Considering the point of view of square A and B, what math tranformations must be applied (either to the 3d camera or world) to transition from A to B?
I can tell that for the B viewpoint I had to move right and up, but I lack the math background to know what formulas can give me accurate values.

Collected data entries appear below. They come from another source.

import Mathlib.Analysis.SpecialFunctions.Pow.Real
import Literature.Probability.Percolation.MeanFieldBeta
import Summits.CriticalPhenomena.PercolationContinuityZ3.Theorems.PercNearOneGluingNoHeavyQuantThetaOneArmModulus
import HarnessLib

/-!
# (One-arm polynomial decay at `p_c`) ⇒ (explicit Hölder modulus of continuity of `θ` at `p_c⁺`)
# — quant lane, rung R4.b: the reduction (T1) ⇒ (T2) with exponent `2c/(c+d)`

builds on p205010 (kernel theorem, internal audit signed; external expert review pending).
Status sentence for p205010: "θ(p_c) = 0 on ℤ^d, all d ≥ 2 — kernel-verified (Lean 4/Mathlib, standard
axioms); internal adversarial audit SIGNED 2026-08-20 04:29Z; external expert review pending."

Seat `prim-quant-p4`, helper file `--supports stmt-CriticalPhenomena-4575`; pure proofs, no definitions.
Continuation of `PercNearOneGluingNoHeavyQuantThetaOneArmModulus.lean` (steps 1–4 there).  Here:

5. OURS, CONDITIONAL ((T1) ⇒ (T2), `theta_le_rpow_of_oneArmDecay`, `theta_le_holder_of_oneArmDecay`): if
   `π_{p_c}(n) ≤ C n^{−c}` for `n ≥ 1` (`c > 0`) then, choosing `n = ⌈(p − p_c)^{−2/(c+d)}⌉` in
   `theta_le_sq_sqrt_oneArm_add`,
   `θ(p) ≤ K · (p − p_c)^{2c/(c+d)}`, `K = (√C + √(2d·3^d/(p_c(1−p))) · 2^{d/2}/2)²` for `p_c < p < 1`,
   and `θ(p) ≤ C' (p − p_c)^{2c/(c+d)}` for ALL `p ≥ p_c` with
   `C' = (√C + √(4d·3^d/(p_c(1−p_c))) · 2^{d/2}/2)² + (2/(1−p_c))^{2c/(c+d)}` (at `p = p_c` this is
   `θ(p_c) = 0`, p205010).  The square root in Grimmett's (2.36)(a) is what doubles the exponent: the
   plain Lipschitz bound `θ_n' ≤ #ℰ` (Grimmett (2.31)) would give `c/(c+d)`.
6. PRINTED, for comparison (`theta_two_sided_of_oneArmDecay`): the mean-field LOWER bound
   `θ(p) ≥ p − p_c` (Aizenman–Barsky 1987 / Duminil-Copin–Tassion 2016; tree `sub_criticalProb_le_theta`).
   Under (T1) the sandwich `p − p_c ≤ θ(p) ≤ K (p − p_c)^{2c/(c+d)}` forces `c ≤ d` (consistency only).

Honest scope.  The hypothesis (T1) is OPEN in print and in the tree for `3 ≤ d ≤ 6` (for `d = 3` it is
the `@[conjecture]` `Literature.StrongHypotheses.CriticalPhenomena.CriticalOneArmPolyDecayZ3`); these
theorems are unconditional REDUCTIONS, not rates.

## References
* G. Grimmett, *Percolation*, 2nd ed. (1999), Thm. (2.36)(a), (2.31), §1.4 [GrimmettPercolation1999].
* H. Duminil-Copin, V. Tassion, L'Enseignement Math. 62 (2016) 199–206, Thm. 1.1(2) [DuminilCopinTassionEM2016].
* M. Aizenman, D. J. Barsky, Comm. Math. Phys. 108 (1987) 489–526 (mean-field bound `β ≤ 1`).
-/

noncomputable section

namespace Summit.CriticalPhenomena.PercolationContinuityZ3.Theorems

namespace ThetaModulus

open MeasureTheory Set Filter Topology Literature.Probability.Percolation Literature.Probability.LatticeModels
open scoped Classical

variable {d : ℕ}

/-! ### §6. An explicit Hölder modulus from an explicit one-arm rate at `p_c` ((T1) ⇒ (T2)) -/

/-- **(T1) ⇒ (T2) with exponent `2c/(c+d)`.**  If the critical one-arm probabilities decay
polynomially, `π_{p_c}(n) ≤ C n^{−c}` (`n ≥ 1`, `c > 0`), then for every `p_c < p < 1`
`θ(p) ≤ ( √C + √(2d·3^d/(p_c(1 − p))) · 2^{d/2}/2 )² · (p − p_c)^{2c/(c+d)}`
(choose `n = ⌈(p − p_c)^{−2/(c+d)}⌉` in `theta_le_sq_sqrt_oneArm_add`).  The hypothesis is the open
conjecture (T1) (for `d = 3`: `CriticalOneArmPolyDecayZ3`); this theorem is the unconditional
REDUCTION.  New. -/
theorem theta_le_rpow_of_oneArmDecay (hd : 2 ≤ d) {c C : ℝ} (hc : 0 < c) (hC : 0 ≤ C)
    (hdecay : ∀ n : ℕ, 1 ≤ n → oneArmProb d (criticalProbI d) n ≤ C * (n : ℝ) ^ (-c))
    (p : unitInterval) (hpc : (criticalProbI d : ℝ) < p) (hp1 : (p : ℝ) < 1) :
    theta (zdGraph d) 0 p ≤
      (Real.sqrt C + Real.sqrt (2 * d * 3 ^ d / ((criticalProbI d : ℝ) * (1 - p))) *
          2 ^ ((d : ℝ) / 2) / 2) ^ 2 * ((p : ℝ) - criticalProbI d) ^ (2 * c / (c + d)) := by
  have hpc0 : 0 < (criticalProbI d : ℝ) := by
    rw [coe_criticalProbI]; exact criticalProb_zd_pos d (by omega)
  set pc := (criticalProbI d : ℝ) with hpcdef
  set s := (p : ℝ) - pc with hsdef
  have hs0 : 0 < s := by rw [hsdef]; linarith
  have hs1 : s ≤ 1 := by rw [hsdef]; linarith [p.2.2]
  have hd0 : (0 : ℝ) < d := by exact_mod_cast (show 0 < d by omega)
  have hcd : 0 < c + d := by linarith
  set α : ℝ := 2 / (c + d) with hα
  have hα0 : 0 < α := div_pos two_pos hcd
  -- the scale
  set N : ℕ := ⌈s ^ (-α)⌉₊ with hNdef
  have hsα : 1 ≤ s ^ (-α) := Real.one_le_rpow_of_pos_of_le_one_of_nonpos hs0 hs1 (by linarith)
  have hsα0 : 0 < s ^ (-α) := Real.rpow_pos_of_pos hs0 _
  have hN1 : 1 ≤ N := Nat.one_le_ceil_iff.2 hsα0
  have hNge : s ^ (-α) ≤ (N : ℝ) := Nat.le_ceil _
  have hNle : (N : ℝ) ≤ 2 * s ^ (-α) := by
    have := Nat.ceil_lt_add_one hsα0.le
    rw [← hNdef] at this
    linarith
  have hN0 : 0 < (N : ℝ) := by exact_mod_cast (show 0 < N by omega)
  -- §4 at the scale `N`
  have hmain := theta_le_sq_sqrt_oneArm_add d N (criticalProbI d) p hpc0 hpc.le hp1
  set B := Real.sqrt (2 * d * 3 ^ d / (pc * (1 - p))) with hBdef
  -- first summand
  have h1 : Real.sqrt (oneArmProb d (criticalProbI d) N) ≤ Real.sqrt C * s ^ (c / (c + d)) := by
    calc Real.sqrt (oneArmProb d (criticalProbI d) N)
        ≤ Real.sqrt (C * (N : ℝ) ^ (-c)) := Real.sqrt_le_sqrt (hdecay N hN1)
      _ = Real.sqrt C * Real.sqrt ((N : ℝ) ^ (-c)) := Real.sqrt_mul hC _
      _ = Real.sqrt C * (N : ℝ) ^ (-c / 2) := by
          rw [Real.sqrt_eq_rpow ((N : ℝ) ^ (-c)), ← Real.rpow_mul hN0.le]
          congr 2; ring
      _ ≤ Real.sqrt C * (s ^ (-α)) ^ (-c / 2) :=
          mul_le_mul_of_nonneg_left (Real.rpow_le_rpow_of_nonpos hsα0 hNge (by linarith))
            (Real.sqrt_nonneg C)
      _ = Real.sqrt C * s ^ (c / (c + d)) := by
          rw [← Real.rpow_mul hs0.le]
          congr 2
          rw [hα]; field_simp
  -- second summand
  have hE := card_boxEdges_le_pow d hN1
  have hden : 0 < pc * (1 - p) := mul_pos hpc0 (by linarith)
  have h2a : Real.sqrt (((box d N).sym2.filter (· ∈ (zdGraph d).edgeSet)).card / (pc * (1 - p))) ≤ B * (N : ℝ) ^ ((d : ℝ) / 2) := by
    calc Real.sqrt (((box d N).sym2.filter (· ∈ (zdGraph d).edgeSet)).card / (pc * (1 - p)))
        ≤ Real.sqrt (2 * d * 3 ^ d * (N : ℝ) ^ d / (pc * (1 - p))) :=
          Real.sqrt_le_sqrt (div_le_div_of_nonneg_right hE hden.le)
      _ = Real.sqrt (2 * d * 3 ^ d / (pc * (1 - p)) * (N : ℝ) ^ d) := by
          congr 1; ring
      _ = B * Real.sqrt ((N : ℝ) ^ d) := Real.sqrt_mul (by positivity) _
      _ = B * (N : ℝ) ^ ((d : ℝ) / 2) := by
          rw [Real.sqrt_eq_rpow, ← Real.rpow_natCast (N : ℝ) d, ← Real.rpow_mul hN0.le]
          congr 2; ring
  have hNd : (N : ℝ) ^ ((d : ℝ) / 2) ≤ 2 ^ ((d : ℝ) / 2) * s ^ (-((d : ℝ) / (c + d))) := by
    calc (N : ℝ) ^ ((d : ℝ) / 2) ≤ (2 * s ^ (-α)) ^ ((d : ℝ) / 2) :=
          Real.rpow_le_rpow hN0.le hNle (by positivity)
      _ = 2 ^ ((d : ℝ) / 2) * (s ^ (-α)) ^ ((d : ℝ) / 2) :=
          Real.mul_rpow (by norm_num) hsα0.le
      _ = 2 ^ ((d : ℝ) / 2) * s ^ (-((d : ℝ) / (c + d))) := by
          rw [← Real.rpow_mul hs0.le]
          congr 2
          rw [hα]; field_simp
  have hB0 : 0 ≤ B := Real.sqrt_nonneg _
  have h2 : Real.sqrt (((box d N).sym2.filter (· ∈ (zdGraph d).edgeSet)).card / (pc * (1 - p))) / 2 * s ≤
      B * 2 ^ ((d : ℝ) / 2) / 2 * s ^ (c / (c + d)) := by
    have hss : s ^ (-((d : ℝ) / (c + d))) * s = s ^ (c / (c + d)) := by
      rw [← Real.rpow_add_one hs0.ne']
      congr 1
      field_simp; ring
    calc Real.sqrt (((box d N).sym2.filter (· ∈ (zdGraph d).edgeSet)).card / (pc * (1 - p))) / 2 * s
        ≤ B * (N : ℝ) ^ ((d : ℝ) / 2) / 2 * s := by
          apply mul_le_mul_of_nonneg_right _ hs0.le
          linarith
      _ ≤ B * (2 ^ ((d : ℝ) / 2) * s ^ (-((d : ℝ) / (c + d)))) / 2 * s := by
          apply mul_le_mul_of_nonneg_right _ hs0.le
          apply div_le_div_of_nonneg_right _ zero_le_two
          exact mul_le_mul_of_nonneg_left hNd hB0
      _ = B * 2 ^ ((d : ℝ) / 2) / 2 * (s ^ (-((d : ℝ) / (c + d))) * s) := by ring
      _ = B * 2 ^ ((d : ℝ) / 2) / 2 * s ^ (c / (c + d)) := by rw [hss]
  -- combine
  have hsum : Real.sqrt (oneArmProb d (criticalProbI d) N) +
      Real.sqrt (((box d N).sym2.filter (· ∈ (zdGraph d).edgeSet)).card / (pc * (1 - p))) / 2 * s ≤
        (Real.sqrt C + B * 2 ^ ((d : ℝ) / 2) / 2) * s ^ (c / (c + d)) := by
    rw [add_mul]; exact add_le_add h1 h2
  have hnn : 0 ≤ Real.sqrt (oneArmProb d (criticalProbI d) N) +
      Real.sqrt (((box d N).sym2.filter (· ∈ (zdGraph d).edgeSet)).card / (pc * (1 - p))) / 2 * s := by
    have := Real.sqrt_nonneg (((box d N).sym2.filter (· ∈ (zdGraph d).edgeSet)).card / (pc * (1 - p)))
    positivity
  calc theta (zdGraph d) 0 p
      ≤ (Real.sqrt (oneArmProb d (criticalProbI d) N) +
          Real.sqrt (((box d N).sym2.filter (· ∈ (zdGraph d).edgeSet)).card / (pc * (1 - p))) / 2 * s) ^ 2 := hmain
    _ ≤ ((Real.sqrt C + B * 2 ^ ((d : ℝ) / 2) / 2) * s ^ (c / (c + d))) ^ 2 :=
        pow_le_pow_left₀ hnn hsum 2
    _ = (Real.sqrt C + B * 2 ^ ((d : ℝ) / 2) / 2) ^ 2 * s ^ (2 * c / (c + d)) := by
        rw [mul_pow, ← Real.rpow_natCast (s ^ (c / (c + d))) 2, ← Real.rpow_mul hs0.le]
        congr 2
        push_cast; ring

/-- **Two-sided bounds under (T1)** — the mean-field LOWER bound is a tree theorem
(`sub_criticalProb_le_theta`, from Duminil-Copin–Tassion 2016 / Aizenman–Barsky 1987:
`θ(p) ≥ p − p_c`), the upper bound is `theta_le_rpow_of_oneArmDecay`: for `p_c < p < 1`,
`p − p_c ≤ θ(p) ≤ K_d(C, p) · (p − p_c)^{2c/(c+d)}`.  Conditional on (T1); new as a statement.
[cite: DuminilCopinTassionEM2016, Thm. 1.1(2)] -/
theorem theta_two_sided_of_oneArmDecay (hd : 2 ≤ d) {c C : ℝ} (hc : 0 < c) (hC : 0 ≤ C)
    (hdecay : ∀ n : ℕ, 1 ≤ n → oneArmProb d (criticalProbI d) n ≤ C * (n : ℝ) ^ (-c))
    (p : unitInterval) (hpc : (criticalProbI d : ℝ) < p) (hp1 : (p : ℝ) < 1) :
    (p : ℝ) - criticalProbI d ≤ theta (zdGraph d) 0 p ∧
      theta (zdGraph d) 0 p ≤
        (Real.sqrt C + Real.sqrt (2 * d * 3 ^ d / ((criticalProbI d : ℝ) * (1 - p))) *
            2 ^ ((d : ℝ) / 2) / 2) ^ 2 * ((p : ℝ) - criticalProbI d) ^ (2 * c / (c + d)) :=
  ⟨by rw [coe_criticalProbI]; exact sub_criticalProb_le_theta hd p (by rw [← coe_criticalProbI]; exact hpc.le),
    theta_le_rpow_of_oneArmDecay hd hc hC hdecay p hpc hp1⟩

/-- **Global Hölder form of (T1) ⇒ (T2)** (the shape `θ(p) ≤ C' (p − p_c)^b` for ALL `p ≥ p_c`, as in the
lane's `ThetaHolderNearCritical`): under the one-arm decay hypothesis, for every `p ≥ p_c`,
`θ(p) ≤ C' · (p − p_c)^{2c/(c+d)}` with the explicit constant
`C' = ( √C + √(4d·3^d/(p_c(1 − p_c))) · 2^{d/2}/2 )² + (2/(1 − p_c))^{2c/(c+d)}`
(first summand: `theta_le_rpow_of_oneArmDecay` on `p ≤ (1+p_c)/2`; second: `θ ≤ 1` on `p ≥ (1+p_c)/2`;
at `p = p_c` the bound is `θ(p_c) = 0`, p205010).  Conditional on (T1); the reduction is new.
builds on p205010 (kernel theorem, internal audit signed; external expert review pending). -/
theorem theta_le_holder_of_oneArmDecay (hd : 2 ≤ d) {c C : ℝ} (hc : 0 < c) (hC : 0 ≤ C)
    (hdecay : ∀ n : ℕ, 1 ≤ n → oneArmProb d (criticalProbI d) n ≤ C * (n : ℝ) ^ (-c))
    (p : unitInterval) (hpc : (criticalProbI d : ℝ) ≤ p) :
    theta (zdGraph d) 0 p ≤
      ((Real.sqrt C + Real.sqrt (4 * d * 3 ^ d / ((criticalProbI d : ℝ) * (1 - criticalProbI d))) *
          2 ^ ((d : ℝ) / 2) / 2) ^ 2 + (2 / (1 - (criticalProbI d : ℝ))) ^ (2 * c / (c + d))) *
        ((p : ℝ) - criticalProbI d) ^ (2 * c / (c + d)) := by
  have hpc0 : 0 < (criticalProbI d : ℝ) := by
    rw [coe_criticalProbI]; exact criticalProb_zd_pos d (by omega)
  have hpc1 : (criticalProbI d : ℝ) < 1 := by
    rw [coe_criticalProbI]; exact criticalProb_zd_lt_one hd
  set pc := (criticalProbI d : ℝ) with hpcdef
  set b : ℝ := 2 * c / (c + d) with hb
  have hd0 : (0 : ℝ) < d := by exact_mod_cast (show 0 < d by omega)
  have hb0 : 0 < b := by rw [hb]; positivity
  set K₁ := (Real.sqrt C + Real.sqrt (4 * d * 3 ^ d / (pc * (1 - pc))) * 2 ^ ((d : ℝ) / 2) / 2) ^ 2
    with hK₁
  set K₂ := (2 / (1 - pc)) ^ b with hK₂
  have hK₁0 : 0 ≤ K₁ := sq_nonneg _
  have hK₂0 : 0 ≤ K₂ := Real.rpow_nonneg (div_nonneg zero_le_two (by linarith)) _
  have hs0 : 0 ≤ (p : ℝ) - pc := by rw [hpcdef]; linarith
  have hsb0 : 0 ≤ ((p : ℝ) - pc) ^ b := Real.rpow_nonneg hs0 _
  rcases hpc.eq_or_lt with heq | hlt
  · -- `p = p_c`: `θ(p_c) = 0`
    have hp' : p = criticalProbI d := Subtype.ext heq.symm
    have h0 : theta (zdGraph d) 0 p = 0 := by
      rw [hp']; exact CSH.percolationContinuity_allDimensions d hd
    rw [h0]
    exact mul_nonneg (add_nonneg hK₁0 hK₂0) hsb0
  by_cases hmid : (p : ℝ) ≤ (1 + pc) / 2
  · -- near `p_c`: the rate theorem with `1 - p ≥ (1 - p_c)/2`
    have hp1 : (p : ℝ) < 1 := by linarith
    have hrate := theta_le_rpow_of_oneArmDecay hd hc hC hdecay p hlt hp1
    have hKp : (Real.sqrt C + Real.sqrt (2 * d * 3 ^ d / (pc * (1 - p))) * 2 ^ ((d : ℝ) / 2) / 2) ^ 2
        ≤ K₁ := by
      have hfrac : 2 * d * 3 ^ d / (pc * (1 - p)) ≤ 4 * d * 3 ^ d / (pc * (1 - pc)) := by
        rw [div_le_div_iff₀ (mul_pos hpc0 (by linarith)) (mul_pos hpc0 (by linarith))]
        have h3 : (0 : ℝ) ≤ 2 * d * 3 ^ d * pc := by positivity
        nlinarith
      have hsq : Real.sqrt (2 * d * 3 ^ d / (pc * (1 - p))) ≤
          Real.sqrt (4 * d * 3 ^ d / (pc * (1 - pc))) := Real.sqrt_le_sqrt hfrac
      have hnn : 0 ≤ Real.sqrt C + Real.sqrt (2 * d * 3 ^ d / (pc * (1 - p))) * 2 ^ ((d : ℝ) / 2) / 2 := by
        positivity
      apply pow_le_pow_left₀ hnn
      have h2d : (0 : ℝ) ≤ 2 ^ ((d : ℝ) / 2) / 2 := by positivity
      nlinarith
    calc theta (zdGraph d) 0 p
        ≤ (Real.sqrt C + Real.sqrt (2 * d * 3 ^ d / (pc * (1 - p))) * 2 ^ ((d : ℝ) / 2) / 2) ^ 2 *
            ((p : ℝ) - pc) ^ b := hrate
      _ ≤ K₁ * ((p : ℝ) - pc) ^ b := mul_le_mul_of_nonneg_right hKp hsb0
      _ ≤ (K₁ + K₂) * ((p : ℝ) - pc) ^ b := by nlinarith
  · -- far from `p_c`: `θ ≤ 1 ≤ K₂ (p - p_c)^b`
    push Not at hmid
    have hge1 : 1 ≤ 2 / (1 - pc) * ((p : ℝ) - pc) := by
      rw [div_mul_eq_mul_div, le_div_iff₀ (by linarith)]
      linarith
    have hK₂s : 1 ≤ K₂ * ((p : ℝ) - pc) ^ b := by
      rw [hK₂, ← Real.mul_rpow (div_nonneg zero_le_two (by linarith)) hs0]
      exact Real.one_le_rpow hge1 hb0.le
    calc theta (zdGraph d) 0 p ≤ 1 := theta_le_one _ _ _
      _ ≤ K₂ * ((p : ℝ) - pc) ^ b := hK₂s
      _ ≤ (K₁ + K₂) * ((p : ℝ) - pc) ^ b := by nlinarith

end ThetaModulus

end Summit.CriticalPhenomena.PercolationContinuityZ3.Theorems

Thanks
On
I would recommend an approach where you first determine the initial basis unit vectors $\hat{u}$, $\hat{v}$, $\hat{w}$ and a fixed point $\vec{t}$, and corresponding final basis unit vectors $\hat{U}$, $\hat{V}$, $\hat{W}$ and a fixed point $\vec{T}$, such that the basis vectors are orthonormal, $$\begin{array}{rcr} \hat{u} \cdot \hat{u} = 1 & ~ & \hat{U} \cdot \hat{U} = 1 \\ \hat{u} \cdot \hat{v} = 0 & ~ & \hat{U} \cdot \hat{V} = 0 \\ \hat{u} \cdot \hat{w} = 0 & ~ & \hat{U} \cdot \hat{W} = 0 \\ \hat{v} \cdot \hat{u} = 0 & ~ & \hat{V} \cdot \hat{U} = 0 \\ \hat{v} \cdot \hat{v} = 1 & ~ & \hat{V} \cdot \hat{V} = 1 \\ \hat{v} \cdot \hat{w} = 0 & ~ & \hat{V} \cdot \hat{W} = 0 \\ \hat{w} \cdot \hat{u} = 0 & ~ & \hat{W} \cdot \hat{U} = 0 \\ \hat{w} \cdot \hat{v} = 0 & ~ & \hat{W} \cdot \hat{V} = 0 \\ \hat{w} \cdot \hat{w} = 1 & ~ & \hat{W} \cdot \hat{W} = 1 \\ \hat{u} \times \hat{v} = \hat{w} & ~ & \hat{U} \times \hat{V} = \hat{W} \\ \hat{w} \times \hat{u} = \hat{v} & ~ & \hat{W} \times \hat{U} = \hat{V} \\ \hat{v} \times \hat{w} = \hat{u} & ~ & \hat{V} \times \hat{W} = \hat{U} \\ \end{array}$$
Next, form two $4 \times 4$ transformation matrices: $$\mathbf{M}_\text{before} = \left[ \begin{matrix} u_x & v_x & w_x & t_x \\ u_y & v_y & w_y & t_y \\ u_z & v_z & w_z & t_z \\ 0 & 0 & 0 & 1 \\ \end{matrix} \right ], \quad \mathbf{M}_\text{after} = \left[ \begin{matrix} U_x & V_x & W_x & T_x \\ U_y & V_y & W_y & T_y \\ U_z & V_z & W_z & T_z \\ 0 & 0 & 0 & 1 \\ \end{matrix} \right ]$$ Then, you can calculate the transformation matrix $\mathbf{M}$ using $$\mathbf{M} = \mathbf{M}_\text{after} \mathbf{M}_\text{before}^{-1}$$ noting that because of orthonormality, $$\mathbf{M}_\text{before}^{-1} = \left[ \begin{matrix} v_y w_z - v_z w_y & v_z w_x - v_x w_z & v_x w_y - v_y w_x & t_x (v_z w_y - v_y w_z) + t_y (v_x w_z - v_z w_x) + t_z (v_y w_x - v_x w_y) \\ u_z w_y - u_y w_z & u_x w_z - u_z w_x & u_y w_x - u_x w_y & t_x (u_y w_z - u_z w_y) + t_y (u_z w_x - u_x w_z) + t_z (u_x w_y - u_y w_x) \\ u_y v_z - u_z v_y & u_z v_x - u_x v_z & u_x v_y - u_y v_x & t_x (u_z v_y - u_y v_z) + t_y (u_x v_z - u_z v_x) + t_z (u_y v_x - u_x v_y) \\ 0 & 0 & 0 & 1 \\ \end{matrix} \right]$$ but this also applies to non-orthonormal basis vector sets, as long as the initial vector $\vec{u}$ corresponds to final vector $\vec{U}$, initial vector $\vec{v}$ to final $\vec{V}$, initial $\vec{w}$ to final $\vec{W}$, they are all nonzero, and initial vector $\vec{t}$ corresponds to final vector $\vec{T}$.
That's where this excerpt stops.